:: TASK TO CARRY OUT ::
Reproduce exactly the lines below from the one containing "unfold bgKZ" through the one containing "rw [bgKZ_gaugeAct bg", including both, and nothing else.

:: Records contained in a dataset ::
- - - - -
import Literature.MathematicalPhysics.QuantumFieldTheory.Balaban1983to89.B14Eq216Concrete
import Literature.MathematicalPhysics.QuantumFieldTheory.Balaban1983to89.B16Sect1Backgrounds
import Literature.MathematicalPhysics.QuantumFieldTheory.Balaban1983to89.B14Eq16FaddeevPopov

/-!
# `Balaban1983to89.B15Eq177GaugeInvariance` — T. Bałaban, *Large field renormalization. I. The basic step of the 𝐑 operation*,
# Commun. Math. Phys. **122** (1989) 175–202 [Balaban1989LargeFieldI] = «[IV]», (1.77) p. 194: *"The function is invariant with
# respect to the group of all gauge transformations defined on Λ"* — PROVED for the function `V_k ↦ A(U_{k,Z}(V_k))` of (1.77)
# at print's instance (`U_{k,Z}(V_k) = U(𝐁_k(Z), M˙(Q_k^{s*}V_k))`, (1.74)), from three kernel theorems — the gauge invariance of
# the Wilson action (`B14Eq16FaddeevPopov.wilsonAction4_gaugeAct'`), the gauge covariance of `Q_k^{s*}` (`qsstarGIter0_gaugeAct`,
# here — the `qsstarGIter0` counterpart of p31's `qsstarGIter_gaugeAct`, from p31's one-step `qsstarG_gaugeAct`) and of the
# averages `M˙` (r13's `B16Sect1Backgrounds.iter_gaugeAct`) — over ONE named, located hypothesis on the [15] datum: the
# covariance (181) of [Balaban1985Variational] of the solution map `U(𝐁, ·)`

statement-level skeleton of published theorems with citation tags; proofs where landed; nothing here is a claim about
the Yang–Mills mass gap

PDF held: `paper:balaban1989-cmp122-large-field-i` (journal page = PDF page + 174), p. 194 [PDF 20] read as image on the ×2
render `run/shared/lean/pub/pub-balaban/b2b-balaban-ref1/pages/1989-cmp122-large-field-I/1989-cmp122-large-field-I-p020-x2.png`;
[15] = T. Bałaban, *The variational problem and background fields in renormalization group method for lattice gauge theories*,
Commun. Math. Phys. **102** (1985) 277–309 [Balaban1985Variational], (181) p. 307 (SKELETON row B11.Eq181): *"For the minimal
configurations in the axial gauge we have U_k(V^v) = U_k(V)^{v̄}, (181) where v̄ is constant on blocks B^j(y), y ∈ Λ_j, and equal
to v(y)"*.

CITATION HEADER / WHAT IS REPRODUCED (mega-formalization `lit-balaban`, HOME `run/shared/lean/pub/lit-balaban/`; unit
`lit-balaban-r11` gen 109, PROXY CONSTITUENT for block B15 under the lead's ruling G.5-61; this file answers the lead's head word
Q-B15-r11-2 (HOME/STATUS 2026-08-24T19:44:23Z (4)): *"the gauge invariance of the Wilson action and the covariances of Q^{s*} and
M˙ must be kernel theorems cited BY NAME in the SCOPE; with all three in the tree the row reads `proved …` … over the named
(181)[15] covariance hypothesis"*).  SKELETON row served: **B15.Eq1.77** (r12's `B15DeterminingSets.fun177` p243299; print's
instance = `fun177 bg (Bj M₁ Z k) (qsstarGIter0 k)`, cf. `B15Sect1Instances.fun177std` filed the same day).

THE PRINT (p. 194 [PDF 20], verbatim): *"Consider the function V_k↾_Λ → A(U_{k,Z}(V_k)). (1.77) It is defined on configurations
V_k satisfying mild regularity conditions, e.g., |∂V_k − 1| < a₁ on Z. The function is invariant with respect to the group of all
gauge transformations defined on Λ, hence it is natural to consider it on orbits of this group. We look for a minimal orbit"*.

WHAT IS PROVED.  §1 `blockLift k u` = the block-constant extension `ū = u ∘ B^k` of a gauge transformation `u` of `T^{(k)}` to
`T_η` ([15] (181)'s *"v̄ is constant on blocks … and equal to v(y)"*), and **`qsstarGIter0_gaugeAct`**: `Q_k^{s*}(V_k^u) =
(Q_k^{s*}V_k)^{ū}` (standing range `k ≤ m + K`), by induction from p31's one-step `qsstarG_gaugeAct`.  §2 the (181) hypothesis
on the datum `bg : DetBackground` for the determining set `𝐁_k(Z)`, in the form the chain uses: `Cov181 bg 𝔹 ū` = *for
multi-scale data `V, V′` with `V′_i = V_i^{ū↾T^{(i)}}` on every scale of the `Params` range, `U(𝔹, V′) = U(𝔹, V)^{ū}`* (the
restriction to the range `i ≤ m + K` is the `Setup` RANGE GUARD, DIVERGENCE F16 — above it the averaging axioms are void, as in
r13's `B16Sect1Backgrounds.avgFamily_U0AL_apply`).  §3 **`bgKZ_gaugeAct`**: `U_{k,Z}(V_k^u) = U_{k,Z}(V_k)^{ū}` and
**`fun177_gaugeAct`**: `A(U_{k,Z}(V_k^u)) = A(U_{k,Z}(V_k))` for EVERY gauge transformation `u` of `T^{(k)}` (in particular those
*"defined on Λ"*, i.e. equal to `1` off `Λ`), over `Cov181`; **`isVLambda_gaugeAct`**: a minimizer of Proposition 1 stays a
minimizer under gauge transformations supported on `Λ` (print: *"hence it is natural to consider it on orbits of this
group. We look for a minimal orbit"*).  No `sorry`, no `Prop` fact (`Cov181` is a HYPOTHESIS of the theorems, displayed and located, never asserted), no new
axiom; nothing of r12's / r13's / p31's files is restated.

v1.1 (same seat, same day; theorems only, statements of v1 untouched): §1 `blockIter_embIter` (`B^k` of the embedded centre `y` is `y`,
standing range) and `toMS_blockLift_self` — [15] (181)'s *"v̄ … equal to v(y)"*: the block-constant lift restricted back to `T^{(k)}`
IS `u`; §2 `Cov181.apply_of_toMS_eq` — the junction to r13's `B16Sect1Backgrounds.eq125` binder `h181`: `Cov181` is its universal
closure ([LF-II] = [Balaban1989LargeFieldII] (1.25) p. 362 *"ū₀ … equal to u₀ at centers of the blocks"* is exactly the agreement
hypothesis).  Located by the DEFINITIONS steward r20 gen 66 (`lit-balaban-r11/INBOX.md` 2026-08-24T20:59:29Z).
v1.2 DOCFIX (referee-5 gen 106, F-g106-1): the centres sentence is [LF-II] (1.25) p. 362 (as r13's `B16Sect1Backgrounds` cites it), not
[IV] (1.25) p. 181 (which is the integral display of p. 182) — header line and the cite tag of `Cov181.apply_of_toMS_eq` retagged; no
declaration touched.
-/

noncomputable section

namespace Literature.MathematicalPhysics.QuantumFieldTheory.Balaban1983to89.B15Eq177GaugeInvariance

open Literature.MathematicalPhysics.QuantumFieldTheory.Balaban1983to89
open B15DeterminingSets B14.Eq213DetSet B14.Eq216Concrete B14.Eq22Determines GaugeField
open Literature.MathematicalPhysics.QuantumFieldTheory.BalabanImbrieJaffe1984to88.BIJ85Eq453GaugeField

variable {P : Params} {G : Type*}

/-! ## §1  The block-constant extension `ū = u ∘ B^k` and the covariance of `Q_k^{s*}` -/

/-- [15] (181) p. 307: *"v̄ is constant on blocks B^j(y), y ∈ Λ_j, and equal to v(y)"* — the block-constant extension of a gauge
transformation `u` of `T^{(k)}` to the fine lattice `T_η`: `ū(x) = u(B^k(x))` (`B^k = blockIter k`). [cite: Balaban1985Variational, (181) p.307] -/
def blockLift (k : ℕ) (u : GaugeTransf P k G) : GaugeTransf P 0 G := fun x => u (blockIter k x)

/-- `ū` at scale `0` is `u` itself. [cite: Balaban1985Variational, (181) p.307] -/
@[simp] theorem blockLift_zero (u : GaugeTransf P 0 G) : blockLift 0 u = u := rfl

/-- `blockLift (k+1) u = blockLift k (u ∘ blockOf)` (definitional: `B^{k+1}(x) = B(B^k(x))`). [cite: Balaban1985Variational, (181) p.307] -/
theorem blockLift_succ (k : ℕ) (u : GaugeTransf P (k + 1) G) :
    blockLift (k + 1) u = blockLift k (fun x => u (blockOf x)) := rfl

variable [GaugeGroup G]

/-- **Gauge covariance of `Q_k^{s*}`** ([III] (1.3) with `k`-blocks; [Balaban1987RG1] p. 252 *"Q^{s*}_k(V^g) = (Q^{s*}_kV)^{g∘B^k}"*):
`Q_k^{s*}(V_k^u) = (Q_k^{s*}V_k)^{ū}` in the standing range `k ≤ m + K` — by induction on `k` from p31's one-step
`BIJ85Eq453GaugeField.qsstarG_gaugeAct`.  This is the base-`0` (`qsstarGIter0`, target `T_η = Site P 0`) counterpart of p31's
base-`i` `BIJ85Eq453GaugeField.qsstarGIter_gaugeAct` (carrier `qsstarGIter`, source level `i + k`); it is the form (1.74)/(1.77)
consume (`bgKZ … (qsstarGIter0 k)`), the two carriers being distinct definitions in p31's file.
[cite: BalabanImbrieJaffe1988, (4.17) p.277; Balaban1988Convergent, (1.3) p.246] -/
theorem qsstarGIter0_gaugeAct : ∀ (k : ℕ), k ≤ P.m + P.K → ∀ (u : GaugeTransf P k G) (V : GaugeField P k G),
    qsstarGIter0 k (gaugeAct u V) = gaugeAct (blockLift k u) (qsstarGIter0 k V)
  | 0, _, _, _ => rfl
  | k + 1, hk, u, V => by
      rw [qsstarGIter0_succ, qsstarGIter0_succ, qsstarG_gaugeAct hk u V,
        qsstarGIter0_gaugeAct k (Nat.le_of_succ_le hk) _ (qsstarG V), blockLift_succ]

/-- `B^k(y) = y` for a centre `y ∈ T^{(k)}` viewed in `T_η` (`blockIter k ∘ embIter k = id`, standing range `k ≤ m + K`; r04's
`B4Eq15Projection.blockOfIter_embIter` is the base-`i` analogue). [cite: Balaban1985Variational, (181) p.307] -/
theorem blockIter_embIter : ∀ (k : ℕ), k ≤ P.m + P.K → ∀ y : Site P k, blockIter k (embIter k y) = y
  | 0, _, _ => rfl
  | k + 1, hk, y => by
      show blockOf (blockIter k (embIter k (emb y))) = y
      rw [blockIter_embIter k (Nat.le_of_succ_le hk), Site.blockOf_emb hk]

omit [GaugeGroup G] in
/-- [15] (181) verbatim *"v̄ is constant on blocks B^j(y), y ∈ Λ_j, and equal to v(y)"*: the block-constant lift `ū` restricted back
to the scale-`k` sites (r13's `B16Sect1Backgrounds.toMS ū k`) IS `u`. [cite: Balaban1985Variational, (181) p.307] -/
theorem toMS_blockLift_self {k : ℕ} (hk : k ≤ P.m + P.K) (u : GaugeTransf P k G) :
    B16Sect1Backgrounds.toMS (blockLift k u) k = u := by
  funext y
  show u (blockIter k (embIter k y)) = u y
  rw [blockIter_embIter k hk]

/-! ## §2  The hypothesis: [15] (181), covariance of the solution map, for the determining set at hand -/

/-- **[15] (181)** p. 307, verbatim: *"For the minimal configurations in the axial gauge we have U_k(V^v) = U_k(V)^{v̄}, (181) where v̄
is constant on blocks B^j(y), y ∈ Λ_j, and equal to v(y)"* — as a HYPOTHESIS on the [III] (2.12) solution datum `bg` for the
determining set `𝔹` and a fine-lattice gauge transformation `ū`: whenever two multi-scale data agree up to the gauge transformation
`ū↾T^{(i)}` (`B16Sect1Backgrounds.toMS ū i`) on every scale of the `Params` range (`i ≤ m + K`; above it the `Setup` averaging axioms
are void — RANGE GUARD, DIVERGENCE F16), the minimal configurations differ by `ū`.  NOT asserted (an imported result of [15], carried
as a named, located hypothesis — the lead's B12-Q9 species, as in r13's `B16Sect1Backgrounds.eq125` `h181`).  The MECHANISM of (181) —
gauge-invariant functional, equivariant admissible sets, UNIQUE constrained minimiser ⇒ equivariant minimiser — is PROVED in abstract form as
r08's `B11Eq181Covariance.minimiser_smul` (row B11.Eq181); the datum `DetBackground` records a minimiser of each problem but not its
uniqueness ([15] Theorem 1), which is why (181) is a hypothesis on the datum here and not a consequence. [cite: Balaban1985Variational, (181) p.307] -/
def Cov181 {av : ∀ j, Averaging P j G} (bg : DetBackground P G av) (𝔹 : DetSet P) (ubar : GaugeTransf P 0 G) : Prop :=
  ∀ V V' : MSField P G, (∀ i, i ≤ P.m + P.K → V' i = gaugeAct (B16Sect1Backgrounds.toMS ubar i) (V i)) →
    bg.U 𝔹 V' = gaugeAct ubar (bg.U 𝔹 V)

/-- JUNCTION to r13's `B16Sect1Backgrounds.eq125` (its binder `h181`): `Cov181` is the universal closure of that hypothesis — for any
fine gauge transformation `u₀` agreeing with `ū` scale by scale in the `Params` range ([LF-II] (1.25) p. 362: *"ū₀ … equal to u₀ at
centers of the blocks"*), `U(𝔹, V^{u₀}) = U(𝔹, V)^{ū}`. [cite: Balaban1989LargeFieldII, (1.25) p.362; Balaban1985Variational, (181) p.307] -/
theorem Cov181.apply_of_toMS_eq {av : ∀ j, Averaging P j G} {bg : DetBackground P G av} {𝔹 : DetSet P} {ubar : GaugeTransf P 0 G}
    (h : Cov181 bg 𝔹 ubar) {u₀ : GaugeTransf P 0 G}
    (hc : ∀ i, i ≤ P.m + P.K → B16Sect1Backgrounds.toMS u₀ i = B16Sect1Backgrounds.toMS ubar i) (V : MSField P G) :
    bg.U 𝔹 (B16Sect1Backgrounds.msGaugeAct (B16Sect1Backgrounds.toMS u₀) V) = gaugeAct ubar (bg.U 𝔹 V) :=
  h V _ fun i hi => by rw [← hc i hi]; rfl

/-! ## §3  (1.77): gauge covariance of `U_{k,Z}` and gauge invariance of `A(U_{k,Z}(V_k))` -/

section Eq177

variable {av : ∀ j, Averaging P j G} (bg : DetBackground P G av) (M₁ : ℕ)

/-- **Covariance of (1.74)**: `U_{k,Z}(V_k^u) = (U_{k,Z}(V_k))^{ū}` for `U_{k,Z}(V_k) = U(𝐁_k(Z), M˙(Q_k^{s*}V_k))` at print's instance
(`bgKZ bg (Bj M₁ Z k) (qsstarGIter0 k)`), `k ≤ m + K` — the chain `Q_k^{s*}(V^u) = (Q_k^{s*}V)^{ū}` (`qsstarGIter0_gaugeAct`) ∘
`M˙((·)^{ū}) = M˙(·)^{ū↾}` (`iter_gaugeAct`) ∘ (181) (`Cov181`, hypothesis). [cite: Balaban1989LargeFieldI, (1.74) p.192, (1.77) p.194] -/
theorem bgKZ_gaugeAct {Z : Set (Site P 0)} {k : ℕ} (hk : k ≤ P.m + P.K) (u : GaugeTransf P k G)
    (h181 : Cov181 bg (Bj M₁ Z k) (blockLift k u)) (Vk : GaugeField P k G) :
    bgKZ bg (Bj M₁ Z k) (qsstarGIter0 k) (gaugeAct u Vk) =
      gaugeAct (blockLift k u) (bgKZ bg (Bj M₁ Z k) (qsstarGIter0 k) Vk) := by
  unfold bgKZ
  rw [qsstarGIter0_gaugeAct k hk u Vk]
  -- `M˙` is gauge covariant scale by scale in the `Params` range: r13's kernel theorem `B16Sect1Backgrounds.iter_gaugeAct`
  exact h181 _ _ fun i hi => B16Sect1Backgrounds.iter_gaugeAct av (blockLift k u) (qsstarGIter0 k Vk) i hi

/-- **(1.77) p. 194, verbatim: *"The function is invariant with respect to the group of all gauge transformations defined on Λ"*** —
PROVED at print's instance for EVERY gauge transformation `u` of `T^{(k)}` (`k ≤ m + K`), over the named [15] (181) hypothesis:
`A(U_{k,Z}(V_k^u)) = A(U_{k,Z}(V_k))` (`fun177` = r12's (1.77) WITH BODY; the Wilson-action invariance is the kernel theorem
`B14Eq16FaddeevPopov.wilsonAction4_gaugeAct'`). [cite: Balaban1989LargeFieldI, (1.77) p.194] -/
theorem fun177_gaugeAct {Z : Set (Site P 0)} {k : ℕ} (hk : k ≤ P.m + P.K) (u : GaugeTransf P k G)
    (h181 : Cov181 bg (Bj M₁ Z k) (blockLift k u)) (Vk : GaugeField P k G) :
    fun177 bg (Bj M₁ Z k) (qsstarGIter0 k) (gaugeAct u Vk) = fun177 bg (Bj M₁ Z k) (qsstarGIter0 k) Vk := by
  unfold fun177
  rw [bgKZ_gaugeAct bg M₁ hk u h181 Vk, B14Eq16FaddeevPopov.wilsonAction4_gaugeAct']

/-- (1.77) as `GaugeField.GaugeInvariant` ([12] (12)–(13)) of the function `V_k ↦ A(U_{k,Z}(V_k))`, when (181) holds for every block-
constant `ū`. [cite: Balaban1989LargeFieldI, (1.77) p.194] -/
theorem gaugeInvariant_fun177 {Z : Set (Site P 0)} {k : ℕ} (hk : k ≤ P.m + P.K)
    (h181 : ∀ u : GaugeTransf P k G, Cov181 bg (Bj M₁ Z k) (blockLift k u)) :
    GaugeInvariant (fun177 bg (Bj M₁ Z k) (qsstarGIter0 k)) :=
  fun u Vk => fun177_gaugeAct bg M₁ hk u (h181 u) Vk

/-- A gauge transformation of `T^{(k)}` *"defined on Λ"* (equal to `1` off `Λ^{(k)}`) does not move the bond variables off the bonds
meeting `Λ^{(k)}` — so it acts on the variables `V_k↾_Λ` of (1.77) only. [cite: Balaban1989LargeFieldI, (1.77) p.194] -/
theorem gaugeAct_eq_of_not_mem {k : ℕ} {Λ : Set (Site P 0)} {u : GaugeTransf P k G} (hu : ∀ y, y ∉ pts k Λ → u y = 1)
    (Vk : GaugeField P k G) {b : PBond P k} (hb : b ∉ bondsOf (pts k Λ)) : gaugeAct u Vk b = Vk b := by
  have hs : b.src ∉ pts k Λ := fun h => hb (Or.inl h)
  have ht : b.tgt ∉ pts k Λ := fun h => hb (Or.inr h)
  simp [gaugeAct, hu _ hs, hu _ ht]

/-- p. 194: *"hence it is natural to consider it on orbits of this group. We look for a minimal orbit"* — a minimizer `V_Λ` of (1.77) over the variables `V_k↾_Λ`
(r12's `IsVLambda` at print's instance, the other variables frozen at `V_k↾_{Z∩Λᶜ}`) stays a minimizer under every gauge
transformation supported on `Λ`, over (181): the whole orbit minimizes. [cite: Balaban1989LargeFieldI, (1.77)–(1.78) p.194] -/
theorem isVLambda_gaugeAct {Z Λ : Set (Site P 0)} {k : ℕ} (hk : k ≤ P.m + P.K) {u : GaugeTransf P k G}
    (hu : ∀ y, y ∉ pts k Λ → u y = 1) (h181 : Cov181 bg (Bj M₁ Z k) (blockLift k u))
    {Vout VΛ : GaugeField P k G} (hV : IsVLambda bg (Bj M₁ Z k) (qsstarGIter0 k) (bondsOf (pts k Λ)) Vout VΛ) :
    IsVLambda bg (Bj M₁ Z k) (qsstarGIter0 k) (bondsOf (pts k Λ)) Vout (gaugeAct u VΛ) := by
  refine ⟨fun b hb => ?_, fun W hW => ?_⟩
  · rw [gaugeAct_eq_of_not_mem hu VΛ hb]
    exact hV.1 b hb
  · rw [fun177_gaugeAct bg M₁ hk u h181 VΛ]
    exact hV.2 W hW

end Eq177

end Literature.MathematicalPhysics.QuantumFieldTheory.Balaban1983to89.B15Eq177GaugeInvariance

end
- - - - -
:: RESULT ::
  unfold bgKZ
  rw [qsstarGIter0_gaugeAct k hk u Vk]
  -- `M˙` is gauge covariant scale by scale in the `Params` range: r13's kernel theorem `B16Sect1Backgrounds.iter_gaugeAct`
  exact h181 _ _ fun i hi => B16Sect1Backgrounds.iter_gaugeAct av (blockLift k u) (qsstarGIter0 k Vk) i hi

/-- **(1.77) p. 194, verbatim: *"The function is invariant with respect to the group of all gauge transformations defined on Λ"*** —
PROVED at print's instance for EVERY gauge transformation `u` of `T^{(k)}` (`k ≤ m + K`), over the named [15] (181) hypothesis:
`A(U_{k,Z}(V_k^u)) = A(U_{k,Z}(V_k))` (`fun177` = r12's (1.77) WITH BODY; the Wilson-action invariance is the kernel theorem
`B14Eq16FaddeevPopov.wilsonAction4_gaugeAct'`). [cite: Balaban1989LargeFieldI, (1.77) p.194] -/
theorem fun177_gaugeAct {Z : Set (Site P 0)} {k : ℕ} (hk : k ≤ P.m + P.K) (u : GaugeTransf P k G)
    (h181 : Cov181 bg (Bj M₁ Z k) (blockLift k u)) (Vk : GaugeField P k G) :
    fun177 bg (Bj M₁ Z k) (qsstarGIter0 k) (gaugeAct u Vk) = fun177 bg (Bj M₁ Z k) (qsstarGIter0 k) Vk := by
  unfold fun177
  rw [bgKZ_gaugeAct bg M₁ hk u h181 Vk, B14Eq16FaddeevPopov.wilsonAction4_gaugeAct']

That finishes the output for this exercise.